Data section ▸
import Mathlib.MeasureTheory.Measure.Haar.Basic
import Literature.NumberTheory.Automorphic.IwahoriDoubleCosetIndex
import Literature.NumberTheory.Automorphic.CompactOpenIndexHaar
import Literature.NumberTheory.Automorphic.HeckeOperatorAdjoint
import HarnessLib

/-!
# Haar volume of a double coset: `μ(K b K) = [K : K ∩ bKb⁻¹] · μ(K)`, the lower bound `μ(K) · δ_P(b)⁻¹ ≤ μ(K b K)` through the Haar
# measure of the radical, and the ray form `μ(K) · δ_P(a)⁻ᵐ ≤ μ(K aᵐ K)` (Casselman 1995, Lemma 1.5.1; Bruhat–Tits 1972, (4.4.4))

Topic `NumberTheory/Automorphic`; namespace `Literature.NumberTheory.Automorphic.DoubleCosetIndex` (continues ★ `IwahoriDoubleCosetIndex` p832359 and ★
`CompactOpenIndexHaar`).  THEOREMS ONLY (no definition, no named fact, no instance, no notation, no `sorry`).  Cell `hodgecm-mathlib`, F0∕P3
«U3-mult», N5 road (Casselman's square-integrability criterion ★ `UnitaryGroup.U3SquareIntegrableExponents` [Casselman1995, Thm. 4.4.6]), file
(R3c) of the GROUP∕MEASURE half (seat B-p04 (g31)).  It delivers, for a locally compact group `G` with a Haar measure `μG`, a compact open
subgroup `K`, a closed subgroup `N` (the radical) with a Haar measure `μN`, and an element `b` (resp. a ray `aᵐ`) with `b^{±1} N b^{∓1} ⊆ N`,
`b (K ∩ N) b⁻¹ ⊆ K` and `μN.map (n ↦ b n b⁻¹) = c • μN` (the modulus, ★ `map_torusConj_cmBorel_eq_modularCharacter_nnreal_smul`:
`c = Δ_P(b⁻¹) = δ_P(b)⁻¹`):
* §1 **`measure_doubleCoset_eq_relIndex_mul`**: `μG(K b K) = [K : K ∩ bKb⁻¹] · μG(K)` (★ `measure_doubleCoset_eq_ncard_mul`
  (`HeckeOperatorAdjoint`: `μ(KgK) = #(KgK∕K)·μ(K)`) + ★ `ncard_orbit_eq_relIndex`; finiteness of the index from compactness,
  `relIndex_conj_smul_ne_zero`).
* §2 **`relIndex_conj_smul_inf_eq_of_map_conj`**: `([K ∩ N : b(K ∩ N)b⁻¹] : ℝ≥0∞) = c` — ★ `relIndex_eq_of_map_eq_smul` inside the group `↥N`
  (the compact open `K ∩ N` of `N`, the conjugation `ψ`, `ψ(K ∩ N) = b(K ∩ N)b⁻¹`); **`smul_measure_le_measure_doubleCoset`**:
  `c · μG(K) ≤ μG(K b K)` — NO factorisation of `K` (★ `relIndex_conj_le_of_contracts`).  This is the ⇒-half volume growth of
  [Casselman1995, Thm. 4.4.6]: `meas(K aᵐ K) ≥ δ_P(a)⁻ᵐ meas(K)`.
* §3 the RAY form consumed by the «⇒» brick (F0P3a-p04's `hvolG`): **`measureReal_mul_inv_pow_le_measureReal_doubleCoset_pow`** — for
  `a` with `a^{±1} N a^{∓1} ⊆ N`, `a (K ∩ N) a⁻¹ ⊆ K`, conjugations `ψ m` (`(ψ m n : G) = aᵐ n a⁻ᵐ`) with `μN.map (ψ m) = (d⁻¹)ᵐ • μN`:
  `∀ m, μG.real K * (d : ℝ)⁻¹ ^ m ≤ μG.real (K aᵐ K)`.
[Casselman1995, §1.5 Lemma 1.5.1 p. 16: «meas K₀aK₀ = δ_P⁻¹(a) meas K₀ … [K₀ : K₀ ∩ aK₀a⁻¹] = [N₀ : aN₀a⁻¹] = δ_P⁻¹(a)»; the inequality
half needs no Iwahori factorisation.]

## References
* [Casselman1995] W. Casselman, *Introduction to the theory of admissible representations of `p`-adic reductive groups* (draft 1 May 1995),
  §1.5 Lemma 1.5.1 p. 16, Prop. 1.4.4 p. 14, Thm. 4.4.6 p. 45.
* [BruhatTits1972] F. Bruhat, J. Tits, *Groupes réductifs sur un corps local I*, Publ. Math. IHÉS 41 (1972), (4.4.4).
* [CartierCorvallis1979] P. Cartier, *Representations of 𝔭-adic groups: a survey*, PSPM 33.1 (1979), §IV.1.
-/

set_option autoImplicit false

open scoped Pointwise ENNReal NNReal
open MeasureTheory MulAction

namespace Literature.NumberTheory.Automorphic

namespace DoubleCosetIndex

variable {G : Type*} [Group G]

/-- `x ∈ bKb⁻¹ ↔ b⁻¹ x b ∈ K` (private bookkeeping copy). [folklore] -/
private theorem mem_conj_smul_iff' (K : Subgroup G) (b x : G) : x ∈ ConjAct.toConjAct b • K ↔ b⁻¹ * x * b ∈ K := by
  rw [Subgroup.mem_pointwise_smul_iff_inv_smul_mem, ← map_inv, ConjAct.toConjAct_smul, inv_inv]

/-! ## §1 `μG(K b K) = #(KbK ∕ K) · μG(K) = [K : K ∩ bKb⁻¹] · μG(K)` -/

variable [TopologicalSpace G] [IsTopologicalGroup G] [MeasurableSpace G] [BorelSpace G]

omit [MeasurableSpace G] [BorelSpace G] in
/-- `bKb⁻¹` is open for `K` open. [cite: CartierCorvallis1979, §IV.1] -/
theorem isOpen_conj_smul {K : Subgroup G} (hKo : IsOpen (K : Set G)) (b : G) :
    IsOpen ((ConjAct.toConjAct b • K : Subgroup G) : Set G) := by
  have hset : ((ConjAct.toConjAct b • K : Subgroup G) : Set G) = (fun x : G => b⁻¹ * x * b) ⁻¹' (K : Set G) := by
    ext x; exact mem_conj_smul_iff' K b x
  rw [hset]
  exact hKo.preimage ((continuous_const.mul continuous_id).mul continuous_const)

/-- **`[K : K ∩ bKb⁻¹] < ∞`** for `K` compact open in a locally compact group (an open subgroup of a compact group has finite index; read off
a Haar measure via ★ `relIndex_ne_zero_of_measure`). [cite: Casselman1995, §1.5 Lemma 1.5.1 p. 16] -/
theorem relIndex_conj_smul_ne_zero (μG : Measure G) [μG.IsHaarMeasure] {K : Subgroup G} (hKo : IsOpen (K : Set G))
    (hKc : IsCompact (K : Set G)) (b : G) : (ConjAct.toConjAct b • K).relIndex K ≠ 0 := by
  rw [← relIndex_inf_conj_smul]
  have hVo : IsOpen ((K ⊓ ConjAct.toConjAct b • K : Subgroup G) : Set G) := by
    rw [Subgroup.coe_inf]; exact hKo.inter (isOpen_conj_smul hKo b)
  exact relIndex_ne_zero_of_measure μG inf_le_left hVo.measurableSet
    (hVo.measure_pos μG ⟨1, (K ⊓ ConjAct.toConjAct b • K).one_mem⟩).ne' hKc.measure_lt_top.ne

/-- **`μG(K b K) = [K : K ∩ bKb⁻¹] · μG(K)`** (`K` compact open, `μG` a Haar measure): Casselman's Lemma 1.5.1, first equality («the map
`k₁ a k₂ ↦ k₁` induces an isomorphism between `K₀aK₀ ∕ K₀` and `K₀ ∕ (K₀ ∩ aK₀a⁻¹)»; ★ `measure_doubleCoset_eq_ncard_mul` + ★ `ncard_orbit_eq_relIndex`).
[cite: Casselman1995, §1.5 Lemma 1.5.1 p. 16]
[cite: CartierCorvallis1979, §IV.1] -/
theorem measure_doubleCoset_eq_relIndex_mul (μG : Measure G) [μG.IsHaarMeasure] {K : Subgroup G} (hKo : IsOpen (K : Set G))
    (hKc : IsCompact (K : Set G)) (b : G) :
    μG (DoubleCoset.doubleCoset b (K : Set G) K) = (ConjAct.toConjAct b • K).relIndex K * μG K := by
  have hne : (orbit K ((b : G) : G ⧸ K)).ncard ≠ 0 := by
    rw [ncard_orbit_eq_relIndex]; exact relIndex_conj_smul_ne_zero μG hKo hKc b
  rw [measure_doubleCoset_eq_ncard_mul K μG hKo b (Set.finite_of_ncard_ne_zero hne), ncard_orbit_eq_relIndex]

omit [MeasurableSpace G] [BorelSpace G] in
/-- `K b K` is compact for `K` compact. [cite: CartierCorvallis1979, §IV.1] -/
theorem isCompact_doubleCoset {K : Subgroup G} (hKc : IsCompact (K : Set G)) (b : G) :
    IsCompact (DoubleCoset.doubleCoset b (K : Set G) K) :=
  (hKc.mul isCompact_singleton).mul hKc

/-! ## §2 The radical's Haar measure: `[K ∩ N : b(K ∩ N)b⁻¹] = c` and `c · μG(K) ≤ μG(K b K)` -/

section Radical

variable {K N : Subgroup G}

omit [TopologicalSpace G] [IsTopologicalGroup G] [MeasurableSpace G] [BorelSpace G] in
/-- Powers-free bookkeeping: `b(K ∩ N)b⁻¹ ≤ K ∩ N` when `b(K ∩ N)b⁻¹ ⊆ K` and `bNb⁻¹ ⊆ N`. [cite: Casselman1995, Prop. 1.4.4] -/
theorem conj_smul_inf_le {b : G} (hbKN : ∀ n ∈ K ⊓ N, b * n * b⁻¹ ∈ K) (hbN' : ∀ n ∈ N, b * n * b⁻¹ ∈ N) :
    ConjAct.toConjAct b • (K ⊓ N) ≤ K ⊓ N := by
  intro x hx
  rw [mem_conj_smul_iff'] at hx
  have hx' : x = b * (b⁻¹ * x * b) * b⁻¹ := by group
  rw [hx']
  exact Subgroup.mem_inf.2 ⟨hbKN _ hx, hbN' _ (Subgroup.mem_inf.1 hx).2⟩

omit [MeasurableSpace G] [BorelSpace G] in
/-- **`[K ∩ N : b(K ∩ N)b⁻¹] = c` when `μN.map (n ↦ b n b⁻¹) = c • μN`** on the closed subgroup `N` (`μN` a Haar measure of `↥N`), for
`K` compact open with `b(K ∩ N)b⁻¹ ⊆ K`, `b^{±1} N b^{∓1} ⊆ N`: ★ `relIndex_eq_of_map_eq_smul` in the group `↥N` with `U = K ∩ N` (compact
open in `N`) and `ψ(U) = b(K ∩ N)b⁻¹`.  With `c = Δ_P(b⁻¹) = δ_P(b)⁻¹` (★ `map_torusConj_cmBorel_eq_modularCharacter_nnreal_smul` at
`t = b⁻¹`) this is Casselman's «`[N₀ : aN₀a⁻¹] = δ_P⁻¹(a)`». [cite: Casselman1995, §1.5 Lemma 1.5.1 p. 16] [cite: BruhatTits1972, (4.4.4)] -/
theorem relIndex_conj_smul_inf_eq_of_map_conj (hKo : IsOpen (K : Set G)) (hKc : IsCompact (K : Set G))
    (hNc : IsClosed (N : Set G)) [MeasurableSpace ↥N] [BorelSpace ↥N] (μN : Measure ↥N) [μN.IsHaarMeasure] {b : G}
    (hbKN : ∀ n ∈ K ⊓ N, b * n * b⁻¹ ∈ K) (hbN : ∀ n ∈ N, b⁻¹ * n * b ∈ N) (hbN' : ∀ n ∈ N, b * n * b⁻¹ ∈ N)
    (ψ : ↥N → ↥N) (hψ : ∀ n : ↥N, ((ψ n : ↥N) : G) = b * n * b⁻¹) {c : ℝ≥0∞} (hμN : μN.map ψ = c • μN) :
    ((ConjAct.toConjAct b • (K ⊓ N)).relIndex (K ⊓ N) : ℝ≥0∞) = c := by
  -- the subgroups of `↥N`
  set U : Subgroup ↥N := K.comap N.subtype with hU
  set V : Subgroup ↥N := (ConjAct.toConjAct b • (K ⊓ N)).comap N.subtype with hV
  -- index transfer along `N ↪ G`
  have hidx : V.relIndex U = (ConjAct.toConjAct b • (K ⊓ N)).relIndex (K ⊓ N) := by
    rw [hV, hU, Subgroup.relIndex_comap, Subgroup.map_comap_eq, Subgroup.range_subtype, inf_comm]
  rw [← hidx]
  -- continuity ∕ measurability ∕ injectivity of `ψ`
  have hψc : Continuous ψ := by
    refine continuous_induced_rng.2 ?_
    have : (Subtype.val ∘ ψ) = fun n : ↥N => b * (n : G) * b⁻¹ := funext hψ
    rw [this]
    exact (continuous_const.mul continuous_subtype_val).mul continuous_const
  have hinj : Function.Injective ψ := by
    intro x y hxy
    have h := congrArg (fun z : ↥N => (z : G)) hxy
    simp only [hψ] at h
    exact Subtype.ext (mul_left_cancel (mul_right_cancel h))
  -- `V ≤ U`, `V = ψ '' U`
  have hVU : V ≤ U := by
    intro x hx
    have hx' : (x : G) ∈ ConjAct.toConjAct b • (K ⊓ N) := hx
    exact (Subgroup.mem_inf.1 (conj_smul_inf_le hbKN hbN' hx')).1
  have hVψ : (V : Set ↥N) = ψ '' (U : Set ↥N) := by
    ext y
    constructor
    · intro hy
      have hy' : b⁻¹ * (y : G) * b ∈ K ⊓ N := (mem_conj_smul_iff' _ _ _).1 hy
      refine ⟨⟨b⁻¹ * (y : G) * b, (Subgroup.mem_inf.1 hy').2⟩, (Subgroup.mem_inf.1 hy').1, Subtype.ext ?_⟩
      rw [hψ]; group
    · rintro ⟨x, hx, rfl⟩
      change ((ψ x : ↥N) : G) ∈ ConjAct.toConjAct b • (K ⊓ N)
      rw [hψ, mem_conj_smul_iff']
      have : b⁻¹ * (b * (x : G) * b⁻¹) * b = x := by group
      rw [this]
      exact Subgroup.mem_inf.2 ⟨hx, x.2⟩
  -- `V` is open (hence measurable, of positive measure), `U` is compact (hence of finite measure)
  have hVo : IsOpen (V : Set ↥N) := by
    have hset : (V : Set ↥N) = (fun n : ↥N => b⁻¹ * (n : G) * b) ⁻¹' (K : Set G) := by
      ext y
      change (y : G) ∈ ConjAct.toConjAct b • (K ⊓ N) ↔ b⁻¹ * (y : G) * b ∈ K
      rw [mem_conj_smul_iff']
      exact ⟨fun h => (Subgroup.mem_inf.1 h).1, fun h => Subgroup.mem_inf.2 ⟨h, hbN _ y.2⟩⟩
    rw [hset]
    exact hKo.preimage ((continuous_const.mul continuous_subtype_val).mul continuous_const)
  have hUc : IsCompact (U : Set ↥N) := hNc.isClosedEmbedding_subtypeVal.isCompact_preimage hKc
  have hV0 : μN V ≠ 0 := (hVo.measure_pos μN ⟨1, V.one_mem⟩).ne'
  exact relIndex_eq_of_map_eq_smul μN hψc.measurable hinj hμN hVU hVψ hVo.measurableSet hV0 hUc.measure_lt_top.ne

/-- **`c · μG(K) ≤ μG(K b K)`** — the volume growth WITHOUT Iwahori factorisation: `μG(KbK) = [K : K ∩ bKb⁻¹] μG(K)` (§1),
`[K : K ∩ bKb⁻¹] ≥ [K ∩ N : b(K ∩ N)b⁻¹]` (★ `relIndex_conj_le_of_contracts`), `= c` (above).  With `c = δ_P(b)⁻¹`:
`meas(K aᵐ K) ≥ δ_P(a)⁻ᵐ meas(K)`, the lower bound behind the ⇒ half of [Casselman1995, Thm. 4.4.6]. [cite: Casselman1995, §1.5 Lemma 1.5.1 p. 16, Thm. 4.4.6]
[cite: BruhatTits1972, (4.4.4)] -/
theorem smul_measure_le_measure_doubleCoset (μG : Measure G) [μG.IsHaarMeasure] (hKo : IsOpen (K : Set G))
    (hKc : IsCompact (K : Set G)) (hNc : IsClosed (N : Set G)) [MeasurableSpace ↥N] [BorelSpace ↥N] (μN : Measure ↥N)
    [μN.IsHaarMeasure] {b : G} (hbKN : ∀ n ∈ K ⊓ N, b * n * b⁻¹ ∈ K) (hbN : ∀ n ∈ N, b⁻¹ * n * b ∈ N)
    (hbN' : ∀ n ∈ N, b * n * b⁻¹ ∈ N) (ψ : ↥N → ↥N) (hψ : ∀ n : ↥N, ((ψ n : ↥N) : G) = b * n * b⁻¹) {c : ℝ≥0∞}
    (hμN : μN.map ψ = c • μN) :
    c * μG K ≤ μG (DoubleCoset.doubleCoset b (K : Set G) K) := by
  rw [measure_doubleCoset_eq_relIndex_mul μG hKo hKc b, ← relIndex_conj_smul_inf_eq_of_map_conj hKo hKc hNc μN hbKN hbN hbN' ψ hψ hμN]
  gcongr
  exact_mod_cast relIndex_conj_le_of_contracts K N hbN hbN' hbKN (relIndex_conj_smul_ne_zero μG hKo hKc b)

end Radical

/-! ## §3 The ray form: `μG.real K · d⁻¹ ^ m ≤ μG.real (K aᵐ K)` -/

section Ray

variable {K N : Subgroup G} {a : G}

omit [TopologicalSpace G] [IsTopologicalGroup G] [MeasurableSpace G] [BorelSpace G] in
/-- Powers inherit `a⁻¹ N a ⊆ N`. [cite: Casselman1995, Prop. 1.4.3] -/
theorem forall_pow_inv_mul_mul_pow_mem_of_forall (haN : ∀ n ∈ N, a⁻¹ * n * a ∈ N) (m : ℕ) :
    ∀ n ∈ N, (a ^ m)⁻¹ * n * a ^ m ∈ N := by
  induction m with
  | zero => intro n hn; simpa using hn
  | succ m ih =>
    intro n hn
    have h := haN _ (ih n hn)
    have heq : a⁻¹ * ((a ^ m)⁻¹ * n * a ^ m) * a = (a ^ (m + 1))⁻¹ * n * a ^ (m + 1) := by rw [pow_succ]; group
    rwa [heq] at h

omit [TopologicalSpace G] [IsTopologicalGroup G] [MeasurableSpace G] [BorelSpace G] in
/-- Powers inherit `a N a⁻¹ ⊆ N`. [cite: Casselman1995, Prop. 1.4.3] -/
theorem forall_pow_mul_mul_pow_inv_mem_of_forall (haN' : ∀ n ∈ N, a * n * a⁻¹ ∈ N) (m : ℕ) :
    ∀ n ∈ N, a ^ m * n * (a ^ m)⁻¹ ∈ N := by
  induction m with
  | zero => intro n hn; simpa using hn
  | succ m ih =>
    intro n hn
    have h := ih _ (haN' n hn)
    have heq : a ^ m * (a * n * a⁻¹) * (a ^ m)⁻¹ = a ^ (m + 1) * n * (a ^ (m + 1))⁻¹ := by rw [pow_succ']; group
    rwa [heq] at h

omit [TopologicalSpace G] [IsTopologicalGroup G] [MeasurableSpace G] [BorelSpace G] in
/-- Powers inherit the contraction `a(K ∩ N)a⁻¹ ⊆ K` (given `aNa⁻¹ ⊆ N`). [cite: Casselman1995, Prop. 1.4.3] -/
theorem forall_pow_mul_mul_pow_inv_mem_K_of_forall (haKN : ∀ n ∈ K ⊓ N, a * n * a⁻¹ ∈ K) (haN' : ∀ n ∈ N, a * n * a⁻¹ ∈ N)
    (m : ℕ) : ∀ n ∈ K ⊓ N, a ^ m * n * (a ^ m)⁻¹ ∈ K := by
  induction m with
  | zero => intro n hn; simpa using (Subgroup.mem_inf.1 hn).1
  | succ m ih =>
    intro n hn
    have hn' : a * n * a⁻¹ ∈ K ⊓ N := Subgroup.mem_inf.2 ⟨haKN n hn, haN' n (Subgroup.mem_inf.1 hn).2⟩
    have h := ih _ hn'
    have heq : a ^ m * (a * n * a⁻¹) * (a ^ m)⁻¹ = a ^ (m + 1) * n * (a ^ (m + 1))⁻¹ := by rw [pow_succ']; group
    rwa [heq] at h

/-- **The ray volume bound `μG.real K · d⁻¹ ^ m ≤ μG.real (K aᵐ K)`** (the «⇒»-brick's `hvolG` with `c₀ = μG.real K`): `a` with
`a^{±1} N a^{∓1} ⊆ N`, `a(K ∩ N)a⁻¹ ⊆ K`, and the radical's Haar measure scaled by the conjugations `ψ m` (`(ψ m n : G) = aᵐ n a⁻ᵐ`) as
`μN.map (ψ m) = (d⁻¹)ᵐ • μN` — in the application `d = δ_P(a) = Δ_P(a)` and `ψ m = torusConj (aᵐ)⁻¹` (★
`map_torusConj_cmBorel_eq_modularCharacter_nnreal_smul`, `Δ_P((aᵐ)⁻¹) = Δ_P(a)⁻ᵐ`).  NO Iwahori factorisation of `K` is needed on this side.
[cite: Casselman1995, §1.5 Lemma 1.5.1 p. 16, Thm. 4.4.6 p. 45] [cite: BruhatTits1972, (4.4.4)] -/
theorem measureReal_mul_inv_pow_le_measureReal_doubleCoset_pow (μG : Measure G) [μG.IsHaarMeasure] (hKo : IsOpen (K : Set G))
    (hKc : IsCompact (K : Set G)) (hNc : IsClosed (N : Set G)) [MeasurableSpace ↥N] [BorelSpace ↥N] (μN : Measure ↥N)
    [μN.IsHaarMeasure] (haKN : ∀ n ∈ K ⊓ N, a * n * a⁻¹ ∈ K) (haN : ∀ n ∈ N, a⁻¹ * n * a ∈ N)
    (haN' : ∀ n ∈ N, a * n * a⁻¹ ∈ N) (ψ : ℕ → ↥N → ↥N) (hψ : ∀ (m : ℕ) (n : ↥N), ((ψ m n : ↥N) : G) = a ^ m * n * (a ^ m)⁻¹)
    {d : ℝ≥0} (hμN : ∀ m : ℕ, μN.map (ψ m) = ((d⁻¹ ^ m : ℝ≥0) : ℝ≥0∞) • μN) (m : ℕ) :
    μG.real K * (d : ℝ)⁻¹ ^ m ≤ μG.real (DoubleCoset.doubleCoset (a ^ m) (K : Set G) K) := by
  have h := smul_measure_le_measure_doubleCoset μG hKo hKc hNc μN (b := a ^ m)
    (forall_pow_mul_mul_pow_inv_mem_K_of_forall haKN haN' m) (forall_pow_inv_mul_mul_pow_mem_of_forall haN m)
    (forall_pow_mul_mul_pow_inv_mem_of_forall haN' m) (ψ m) (hψ m) (hμN m)
  have hfin : μG (DoubleCoset.doubleCoset (a ^ m) (K : Set G) K) ≠ ∞ := (isCompact_doubleCoset hKc _).measure_lt_top.ne
  have h' := (ENNReal.toReal_le_toReal (by exact ENNReal.mul_ne_top ENNReal.coe_ne_top hKc.measure_lt_top.ne) hfin).2 h
  rw [ENNReal.toReal_mul] at h'
  have hd : (((d⁻¹ ^ m : ℝ≥0) : ℝ≥0∞)).toReal = (d : ℝ)⁻¹ ^ m := by
    rw [ENNReal.coe_toReal, NNReal.coe_pow, NNReal.coe_inv]
  rw [hd] at h'
  rw [measureReal_def, measureReal_def, mul_comm]
  exact h'

end Ray

end DoubleCosetIndex

end Literature.NumberTheory.Automorphic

Work instructions ▸
Give again, exactly as written, every line from the first one above through the line that has "THEOREMS ONLY (no" in it.

Result of the task ▸
import Mathlib.MeasureTheory.Measure.Haar.Basic
import Literature.NumberTheory.Automorphic.IwahoriDoubleCosetIndex
import Literature.NumberTheory.Automorphic.CompactOpenIndexHaar
import Literature.NumberTheory.Automorphic.HeckeOperatorAdjoint
import HarnessLib

/-!
# Haar volume of a double coset: `μ(K b K) = [K : K ∩ bKb⁻¹] · μ(K)`, the lower bound `μ(K) · δ_P(b)⁻¹ ≤ μ(K b K)` through the Haar
# measure of the radical, and the ray form `μ(K) · δ_P(a)⁻ᵐ ≤ μ(K aᵐ K)` (Casselman 1995, Lemma 1.5.1; Bruhat–Tits 1972, (4.4.4))

Topic `NumberTheory/Automorphic`; namespace `Literature.NumberTheory.Automorphic.DoubleCosetIndex` (continues ★ `IwahoriDoubleCosetIndex` p832359 and ★
`CompactOpenIndexHaar`).  THEOREMS ONLY (no definition, no named fact, no instance, no notation, no `sorry`).  Cell `hodgecm-mathlib`, F0∕P3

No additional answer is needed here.